# [Your instructions]
A line below contains "have h := Fintype.card_le_of_injective", and a later one contains "exact ⟨χ, hnc, hge, finrank_ne_zero_of_mem_orbitClosure". Repeat both, with every line between them, exactly.
+===+
import Mathlib
import Summits.ValiantsHypothesis.ValiantsHypothesis.Theorems.GeneratorObstructionsPowGenDegreeQPRefutation

/-!
# Route GeneratorObstructions — crux K1 `PerGenDegreeSuperQP` (stmt-ValiantsHypothesis-11654), line
# `per-side-atoms`: K1 reduced to ONE orbit-closure membership

Helper file (`--supports stmt-ValiantsHypothesis-11654`).  The evaluation-lateness engine for K1
(`…PerGenDegreeSuperQPEvaluationLateness`, remark (2)) asked for a point of `Δ(per_m)` with the
support of a doubling gadget PLUS the Kempf–Hilbert–Mumford nonvanishing at it.  The second input is
now a theorem: `PowGenDegreeQP.canonicalGadgetGIT_gen` (…PowGenDegreeQPRefutation, the explicit
tableau certificate) gives, for all `k, c ≥ 1` with `blockSum k ≠ 0` (e.g. `k = 2^t`), a highest-weight
vector of nonconstant weight of `ℂ[Δ_{5k} g]` not vanishing at the canonically placed doubling gadget
`g = Σ_{j<c} x_{B j}^k x_{A j}^{2k} x_{A' j}^{2k}` on the top `3c` letters of `MatIdx (5k)`.  Hence:

* `per_late_genType_of_gadget_mem` — **if the canonically placed gadget lies in `Δ(per_{5k})`
  (per in its own `(5k)²` lexicographic letters), then `A(Δ per_{5k})` has a nonconstant generator
  type with `-|χ| ≥ 2^c`** (`gadget_late_genType_of_eval_ne_zero` + the generator principle
  `finrank_ne_zero_of_mem_orbitClosure`);
* `perGenDegreeSuperQP_of_gadget_mem` — **K1 by name from the membership at `k = 2^t`, `c = 4^t`
  for all `t ≥ 1`** (`gadget_parameters_at`: `5k · 2^((log₂ 5k + c₀)^c₀) < 2^c`).

So K1 now hinges on a single question of orbit-closure geometry: is the (unpadded, degree `5k`)
doubling gadget with `4^t` blocks a degeneration of `per_{5·2^t}`?  (Two blocks are: `per` of a
Hamiltonian-cycle support; the interleaved many-block sum is the open point.)

Honest framing: conditional reduction by name; no stub (`stub_atomLate`), crux or summit is settled
here; `VP ≠ VNP` untouched. [cite: GesmundoIkenmeyerPanova2017, Prop. 5]
-/

namespace Summit.ValiantsHypothesis.ValiantsHypothesis.Theorems.GeneratorObstructions.PerGenDegreeSuperQP

open MvPolynomial
open Literature.NumberTheory.DiophantineGeometry Literature.Computability.AlgebraicComplexity
open Summit.ValiantsHypothesis.ValiantsHypothesis.Theses.GeneratorObstructions
open Summit.ValiantsHypothesis.ValiantsHypothesis.Theorems.GeneratorObstructions.SliceTransfer
open Summit.ValiantsHypothesis.ValiantsHypothesis.Theorems.GeneratorObstructions.PowGenDegreeQP

-- `Summit.ValiantsHypothesis.ValiantsHypothesis.…` is the tree's mandated single-conjunct layout.
set_option linter.dupNamespace false

noncomputable section

/-- **A gadget in `Δ(per_{5k})` gives a late generator type of `per_{5k}`.**  For `k, c ≥ 1` with
`blockSum k ≠ 0` and the canonical placement `ι : Fin (3c) → MatIdx (5k)` (strictly monotone onto a
final segment): if `g = Σ_{j<c} x_{ι(B j)}^k x_{ι(A j)}^{2k} x_{ι(A' j)}^{2k}` lies in the orbit closure of
`per_{5k}` (own lexicographic letters), then `A(Δ per_{5k})` has a nonconstant generator type `χ` with
`-|χ| ≥ 2^c`. [cite: GesmundoIkenmeyerPanova2017, Prop. 5] -/
theorem per_late_genType_of_gadget_mem {k c : ℕ} (hk : 1 ≤ k) (hc : 1 ≤ c) (hbs : blockSum k ≠ 0)
    (ι : Fin (3 * c) → MatIdx (5 * k)) (hι : StrictMono ι) (hup : IsUpperSet (Set.range ι))
    (hmem : (∑ j : Fin c,
        (X (ι ⟨if j.val = 0 then 0 else 3 * j.val - 1, canonPosB_lt j⟩) ^ k *
          (X (ι ⟨3 * j.val + 1, canonPosA_lt j⟩) ^ (2 * k) *
            X (ι ⟨if j.val = c - 1 then 3 * c - 1 else 3 * j.val + 3, canonPosA'_lt j⟩) ^ (2 * k)) :
        MvPolynomial (MatIdx (5 * k)) ℂ)) ∈
      orbitClosure (rename toLex (perPoly (Fin (5 * k)) ℂ) : MvPolynomial (MatIdx (5 * k)) ℂ)) :
    ∃ χ : Weight (MatIdx (5 * k)), (∃ i j, χ i ≠ χ j) ∧ (2 : ℤ) ^ c ≤ -(Weight.size χ) ∧
      Module.finrank ℂ (↥(highestWeightSpace
          (orbitCoordRep (rename toLex (perPoly (Fin (5 * k)) ℂ)) (5 * k)) χ) ⧸
        Submodule.comap (highestWeightSpace
          (orbitCoordRep (rename toLex (perPoly (Fin (5 * k)) ℂ)) (5 * k)) χ).subtype
          (⨆ p : Weight (MatIdx (5 * k)) × Weight (MatIdx (5 * k)),
            ⨆ (_ : p.1 + p.2 = χ ∧ p.1 ≠ 0 ∧ p.2 ≠ 0),
              highestWeightSpace (orbitCoordRep (rename toLex (perPoly (Fin (5 * k)) ℂ)) (5 * k)) p.1 *
                highestWeightSpace (orbitCoordRep (rename toLex (perPoly (Fin (5 * k)) ℂ)) (5 * k))
                  p.2)) ≠ 0 := by
  classical
  -- the canonical placement is unique: transfer its recorded properties to `ι`
  have hfit : 3 * c ≤ 5 * k * (5 * k) := by
    have h := Fintype.card_le_of_injective ι hι.injective
    rwa [Fintype.card_fin, Fintype.card_lex, Fintype.card_prod, Fintype.card_fin] at h
  obtain ⟨ι₀, hι₀, hup₀, hBi, hAi, hA'i, hBA, hBA', hAA', hord1, hord2⟩ :=
    exists_canonicalPlacement (k := k) (c := c) (by omega) hfit
  have heq : ι = ι₀ := strictMono_eq_of_isUpperSet hι hup hι₀ hup₀
  subst heq
  -- late generator type of `A(Δ g)` from the explicit certificate
  obtain ⟨χ, hnc, hge, hγ⟩ := gadget_late_genType_of_eval_ne_zero
    (fun j : Fin c => ι ⟨if j.val = 0 then 0 else 3 * j.val - 1, canonPosB_lt j⟩)
    (fun j : Fin c => ι ⟨3 * j.val + 1, canonPosA_lt j⟩)
    (fun j : Fin c => ι ⟨if j.val = c - 1 then 3 * c - 1 else 3 * j.val + 3, canonPosA'_lt j⟩)
    (by omega) hBi hAi hA'i hBA hBA' hAA' hord1 hord2 _ (m := 5 * k) (by omega) rfl
    (canonicalGadgetGIT_gen hk hc hbs ι hι hup)
  -- generator types go up along degenerations
  exact ⟨χ, hnc, hge, finrank_ne_zero_of_mem_orbitClosure (by omega) hmem χ hγ⟩

/-- Monotonicity of the quasi-polynomial exponent in the constant (`a ≥ 1`). [folklore] -/
theorem qpExp_mono {a c₀ c₁ : ℕ} (ha : 1 ≤ a) (h : c₀ ≤ c₁) : (a + c₀) ^ c₀ ≤ (a + c₁) ^ c₁ :=
  calc (a + c₀) ^ c₀ ≤ (a + c₁) ^ c₀ := Nat.pow_le_pow_left (by omega) _
    _ ≤ (a + c₁) ^ c₁ := Nat.pow_le_pow_right (by omega) h

/-- **K1 from gadget membership.**  If for every `t ≥ 1` and the canonical placement
`ι : Fin (3·4^t) → MatIdx (5·2^t)` the doubling gadget with `k = 2^t`, `c = 4^t` lies in the orbit
closure of `per_{5·2^t}` (own lexicographic letters), then `PerGenDegreeSuperQP` holds: for `c₀, m₀`
take `t = 2(c₁+2)²`, `c₁ = max c₀ m₀`; the late generator type of `per_late_genType_of_gadget_mem` has
`-|χ| ≥ 2^(4^t) > 5·2^t · 2^((log₂(5·2^t) + c₀)^c₀)` (`gadget_parameters_at`).
[cite: GesmundoIkenmeyerPanova2017, Prop. 5] -/
theorem perGenDegreeSuperQP_of_gadget_mem
    (hmem : ∀ (t : ℕ), 1 ≤ t → ∀ (ι : Fin (3 * 4 ^ t) → MatIdx (5 * 2 ^ t)),
      StrictMono ι → IsUpperSet (Set.range ι) →
      (∑ j : Fin (4 ^ t),
        (X (ι ⟨if j.val = 0 then 0 else 3 * j.val - 1, canonPosB_lt j⟩) ^ (2 ^ t) *
          (X (ι ⟨3 * j.val + 1, canonPosA_lt j⟩) ^ (2 * 2 ^ t) *
            X (ι ⟨if j.val = 4 ^ t - 1 then 3 * 4 ^ t - 1 else 3 * j.val + 3,
              canonPosA'_lt j⟩) ^ (2 * 2 ^ t)) : MvPolynomial (MatIdx (5 * 2 ^ t)) ℂ)) ∈
        orbitClosure (rename toLex (perPoly (Fin (5 * 2 ^ t)) ℂ) :
          MvPolynomial (MatIdx (5 * 2 ^ t)) ℂ)) :
    PerGenDegreeSuperQP := by
  intro c₀ m₀
  set c₁ : ℕ := max c₀ m₀ with hc₁
  obtain ⟨ht, hfit, -, hlate⟩ := gadget_parameters_at c₁ (2 * (c₁ + 2) ^ 2) rfl
  set t : ℕ := 2 * (c₁ + 2) ^ 2 with htdef
  have hk1 : 1 ≤ 2 ^ t := Nat.one_le_two_pow
  have hc1 : 1 ≤ 4 ^ t := Nat.one_le_pow _ _ (by norm_num)
  obtain ⟨ι, hι, hup, -⟩ := exists_canonicalPlacement (k := 2 ^ t) (c := 4 ^ t) (by omega) hfit
  obtain ⟨χ, -, hge, hγ⟩ := per_late_genType_of_gadget_mem hk1 hc1 (blockSum_two_pow_ne_zero t)
    ι hι hup (hmem t ht ι hι hup)
  refine ⟨5 * 2 ^ t, ?_, χ, hγ, ?_⟩
  · -- `m₀ ≤ c₁ ≤ t ≤ 2^t ≤ 5·2^t`
    have h1 : c₁ ≤ t := by rw [htdef]; nlinarith
    have h2 : t ≤ 2 ^ t := Nat.lt_two_pow_self.le
    have h3 : m₀ ≤ c₁ := le_max_right _ _
    omega
  · -- lateness, with `c₀ ≤ c₁`
    have hmono : (5 * 2 ^ t : ℤ) * 2 ^ ((Nat.log 2 (5 * 2 ^ t) + c₀) ^ c₀) ≤
        (5 * 2 ^ t : ℤ) * 2 ^ ((Nat.log 2 (5 * 2 ^ t) + c₁) ^ c₁) := by
      apply mul_le_mul_of_nonneg_left _ (by positivity)
      have hlog : t + 2 ≤ Nat.log 2 (5 * 2 ^ t) := (log_two_five_mul_two_pow t).1
      exact pow_le_pow_right₀ (by norm_num) (qpExp_mono (by omega) (le_max_left _ _))
    have hlate' : (5 * 2 ^ t : ℤ) * 2 ^ ((Nat.log 2 (5 * 2 ^ t) + c₁) ^ c₁) < (2 : ℤ) ^ (4 ^ t) := by
      exact_mod_cast hlate
    push_cast
    exact lt_of_lt_of_le (lt_of_le_of_lt hmono hlate') hge

end

end Summit.ValiantsHypothesis.ValiantsHypothesis.Theorems.GeneratorObstructions.PerGenDegreeSuperQP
+===+
# [Task solution]
    have h := Fintype.card_le_of_injective ι hι.injective
    rwa [Fintype.card_fin, Fintype.card_lex, Fintype.card_prod, Fintype.card_fin] at h
  obtain ⟨ι₀, hι₀, hup₀, hBi, hAi, hA'i, hBA, hBA', hAA', hord1, hord2⟩ :=
    exists_canonicalPlacement (k := k) (c := c) (by omega) hfit
  have heq : ι = ι₀ := strictMono_eq_of_isUpperSet hι hup hι₀ hup₀
  subst heq
  -- late generator type of `A(Δ g)` from the explicit certificate
  obtain ⟨χ, hnc, hge, hγ⟩ := gadget_late_genType_of_eval_ne_zero
    (fun j : Fin c => ι ⟨if j.val = 0 then 0 else 3 * j.val - 1, canonPosB_lt j⟩)
    (fun j : Fin c => ι ⟨3 * j.val + 1, canonPosA_lt j⟩)
    (fun j : Fin c => ι ⟨if j.val = c - 1 then 3 * c - 1 else 3 * j.val + 3, canonPosA'_lt j⟩)
    (by omega) hBi hAi hA'i hBA hBA' hAA' hord1 hord2 _ (m := 5 * k) (by omega) rfl
    (canonicalGadgetGIT_gen hk hc hbs ι hι hup)
  -- generator types go up along degenerations
  exact ⟨χ, hnc, hge, finrank_ne_zero_of_mem_orbitClosure (by omega) hmem χ hγ⟩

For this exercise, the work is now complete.